The Shenzhen-headquartered internet giant posted a total revenue of 97.2 billion RMB in the past third quarter, representing a year-over-year growth of 21%. Its fintech and business service sector, which includes payment, online banking, wealth management and cloud services had generated a revenue of 26.8 billion RMB or a 36% growth compared to Q3 last year, outpacing the company's total revenue growth at 21%. Notably, the fintech sector alone cashed in 22.1 billion RMB, accounted for 23% of the total revenue.

The performance was primarily driven by a surge in commercial payment revenue, and general increase in daily active users and transactions per user, as China move further into a cashless society.

“The fintech business represents a secular growth driver for Tencent in the next couple of years”, said Zhang Yu, Senior Analyst at iRsearch, "Fintech accounts for more than 20% of Tencent’s business after emerging as its most rapidly growing business and the second largest source of revenue behind gaming.”

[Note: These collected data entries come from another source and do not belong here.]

/-! ## 1. Weighted packing by volume -/

open scoped Function in
/-- **Weighted packing by volume.** Finitely many balls `B(c_j, ρ_j)` (`ρ_j > 0`) of a finite-dimensional real normed space with
`ρ_j + ρ_k ≤ dist c_j c_k` (pairwise disjoint) and `dist c_j p + ρ_j ≤ L` (inside `B(p, L)`) satisfy `Σ_j ρ_j^dim ≤ L^dim`
(the argument of `Literature…card_le_of_separated_of_dist_le`, with variable radii). [folklore] -/
theorem sum_pow_finrank_le_of_disjoint_balls {E : Type*} [NormedAddCommGroup E] [NormedSpace ℝ E] [FiniteDimensional ℝ E]
    {ι : Type*} (s : Finset ι) (c : ι → E) (ρ : ι → ℝ) (p : E) {L : ℝ}
    (hρ : ∀ j ∈ s, 0 < ρ j) (hL : 0 ≤ L)
    (hdisj : ∀ j ∈ s, ∀ k ∈ s, j ≠ k → ρ j + ρ k ≤ dist (c j) (c k))
    (hin : ∀ j ∈ s, dist (c j) p + ρ j ≤ L) :
    ∑ j ∈ s, ρ j ^ finrank ℝ E ≤ L ^ finrank ℝ E := by
  classical
  rcases s.eq_empty_or_nonempty with hs | hs
  · rw [hs, Finset.sum_empty]; positivity
  have hLpos : 0 < L := by
    obtain ⟨j, hj⟩ := hs
    linarith [hρ j hj, hin j hj, dist_nonneg (x := c j) (y := p)]
  borelize E
  let μ : Measure E := Measure.addHaar
  set A := ⋃ j ∈ s, ball (c j) (ρ j) with hA
  have D : Set.Pairwise (s : Set ι) (Disjoint on fun j => ball (c j) (ρ j)) := by
    rintro j hj k hk hjk
    exact ball_disjoint_ball (hdisj j hj k hk hjk)
  have A_subset : A ⊆ ball p L := by
    refine iUnion₂_subset fun j hj => ball_subset_ball' ?_
    linarith [hin j hj, dist_comm (c j) p]
  have I : ENNReal.ofReal (∑ j ∈ s, ρ j ^ finrank ℝ E) * μ (ball 0 1) ≤ ENNReal.ofReal (L ^ finrank ℝ E) * μ (ball 0 1) :=
    calc ENNReal.ofReal (∑ j ∈ s, ρ j ^ finrank ℝ E) * μ (ball 0 1)
        = ∑ j ∈ s, ENNReal.ofReal (ρ j ^ finrank ℝ E) * μ (ball 0 1) := by
          rw [ENNReal.ofReal_sum_of_nonneg (fun j hj => pow_nonneg (hρ j hj).le _), Finset.sum_mul]
      _ = μ A := by
          rw [hA, measure_biUnion_finset D fun j _ => measurableSet_ball]
          refine Finset.sum_congr rfl fun j hj => ?_
          rw [μ.addHaar_ball_of_pos _ (hρ j hj)]
      _ ≤ μ (ball p L) := measure_mono A_subset
      _ = ENNReal.ofReal (L ^ finrank ℝ E) * μ (ball 0 1) := by rw [μ.addHaar_ball_of_pos _ hLpos]
  have J : ENNReal.ofReal (∑ j ∈ s, ρ j ^ finrank ℝ E) ≤ ENNReal.ofReal (L ^ finrank ℝ E) :=
    (ENNReal.mul_le_mul_iff_left (measure_ball_pos _ _ zero_lt_one).ne' measure_ball_lt_top.ne).1 I
  exact (ENNReal.ofReal_le_ofReal_iff (by positivity)).1 J

/-- `ℝ³` case: pairwise disjoint balls inside `B(p, L)` have `Σ_j ρ_j³ ≤ L³`. [folklore] -/
theorem sum_pow_three_le_of_disjoint_balls {ι : Type*} (s : Finset ι) (c : ι → (EuclideanSpace ℝ (Fin 3))) (ρ : ι → ℝ) (p : (EuclideanSpace ℝ (Fin 3))) {L : ℝ}
    (hρ : ∀ j ∈ s, 0 < ρ j) (hL : 0 ≤ L)
    (hdisj : ∀ j ∈ s, ∀ k ∈ s, j ≠ k → ρ j + ρ k ≤ dist (c j) (c k))
    (hin : ∀ j ∈ s, dist (c j) p + ρ j ≤ L) :
    ∑ j ∈ s, ρ j ^ 3 ≤ L ^ 3 := by
  have h := sum_pow_finrank_le_of_disjoint_balls s c ρ p hρ hL hdisj hin
  rwa [finrank_euclideanSpace_fin] at h

/-! ## 2. The half-balls of a `7/10`-separated cluster and the weighted count in a ball -/

variable {N : ℕ}

/-- In a `7/10`-separated cluster with at least two sites, `nn_j ≥ 7/10`. [folklore] -/
theorem nearestDist_ge (y : Fin N → (EuclideanSpace ℝ (Fin 3))) (hsep : ∀ a b : Fin N, a ≠ b → (7 : ℝ) / 10 ≤ dist (y a) (y b)) {j : Fin N}
    (hj : ∃ k, k ≠ j) : (7 : ℝ) / 10 ≤ nearestDist y j :=
  le_nearestDist hj fun k hk => hsep j k (Ne.symm hk)

/-- **Weighted count in a ball**: for a `7/10`-separated cluster, `Σ_{j : dist (y j) p ≤ b} min(nn_j, 1)³ ≤ 8 (b + ½)³` — the half-balls
`B(y_j, min(nn_j,1)/2)` are pairwise disjoint and lie in `B(p, b + ½)`. [folklore] -/
theorem sum_weight_le_of_dist_le (y : Fin N → (EuclideanSpace ℝ (Fin 3))) (hsep : ∀ a b : Fin N, a ≠ b → (7 : ℝ) / 10 ≤ dist (y a) (y b))
    (p : (EuclideanSpace ℝ (Fin 3))) {b : ℝ} (hb : 0 ≤ b) (s : Finset (Fin N)) (hs : ∀ j ∈ s, dist (y j) p ≤ b) :
    ∑ j ∈ s, (min (nearestDist y j) 1) ^ 3 ≤ 8 * (b + 1 / 2) ^ 3 := by
  by_cases hN : ∀ j : Fin N, ∃ k, k ≠ j
  · have hρ : ∀ j ∈ s, 0 < min (nearestDist y j) 1 / 2 := fun j _ =>
      div_pos (lt_min (by linarith [nearestDist_ge y hsep (hN j)]) one_pos) two_pos
    have h := sum_pow_three_le_of_disjoint_balls s y (fun j => min (nearestDist y j) 1 / 2) p hρ
      (L := b + 1 / 2) (by positivity) ?_ ?_
    · calc ∑ j ∈ s, (min (nearestDist y j) 1) ^ 3 = 8 * ∑ j ∈ s, (min (nearestDist y j) 1 / 2) ^ 3 := by
            rw [Finset.mul_sum]; exact Finset.sum_congr rfl fun j _ => by ring
        _ ≤ 8 * (b + 1 / 2) ^ 3 := by linarith
    · intro j _ k _ hjk
      have h1 : nearestDist y j ≤ dist (y j) (y k) := nearestDist_le_dist y (Ne.symm hjk)
      have h2 : nearestDist y k ≤ dist (y j) (y k) := by rw [dist_comm]; exact nearestDist_le_dist y hjk
      have h3 := min_le_left (nearestDist y j) 1
      have h4 := min_le_left (nearestDist y k) 1
      linarith
    · intro j hj
      have := min_le_right (nearestDist y j) 1
      linarith [hs j hj]
  · obtain ⟨j₀, hj₀⟩ := not_forall.1 hN
    have hall : ∀ k, k = j₀ := fun k => by
      by_contra hk
      exact hj₀ ⟨k, hk⟩
    haveI : Subsingleton (Fin N) := ⟨fun a c => (hall a).trans (hall c).symm⟩
    have h0 : ∀ j, nearestDist y j = 0 := fun j => nearestDist_eq_zero_of_subsingleton y j
    simp only [h0]
    norm_num
    positivity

In comparison, Tencent's mobile and online gaming divisions, which operates popular games like Honor of Kings, PUBG Mobile in not only China but also overseas markets, achieved revenue growth of 25% and 11%, respectively.

As one of, if not the biggest game distributor in China, Tencent's growth has long been worried about by industry experts as government tightens leash on the gaming industry. Most recently, regulators issued new rules which put caps on underage gamer's spending and play time, a move that will no doubt impact the company's future gaming revenue stream. 

Its advertising sector, which include advertising service from social media platform including WeChat, and video streaming platform like Tencent Video, took in 18.4 billion RMB, up 13% year-over-year. This is a noticeable deceleration from last year as old and new, including ByteDance, which runs the popular short video apps Douyin and Tik Tok, consumed much of users' screen time.

The company's fintech departments, however, is enjoying their best of times. Besides being used by hundreds of millions of Chinese people, even when they're traveling overseas, Tencent's WeChat Pay is also making efforts to lure more overseas WeChat users into actually use the payment service, rather than watching red envelopes flying around during holiday season. Most recently, Tencent signed monumental deals with Visa, Mastercard, American Express, Discover, Diner's Club and JCB, world's 6 most important card issuer besides China's own UnionPay, to allow overseas users to link their credit cards to WeChat Pay and enjoy the cashless society like locals have been doing for more than 5 years.

WeChat Pay is also the portal to utility payment, wealth management and a slew of other financial services Tencent or its subsidiaries provide. Licaitong (理财通), the company's wealth management service launched in 2014, has become a key source of revenue growth, managing more than 500 billion RMB through retail and mutual funds. The company also formed a joint venture with China International Capital Corporation, the country's top investment bank, to better digitalize and support the latter's services.

Besides digital payment and wealth management, Tencent is further venturing into digital banking and more cutting-edge financial technologies including blockchain. It is working closely with tax authorities in Shenzhen to roll out blockchain-based invoicing systems for the city's transport industry, including subway and taxi.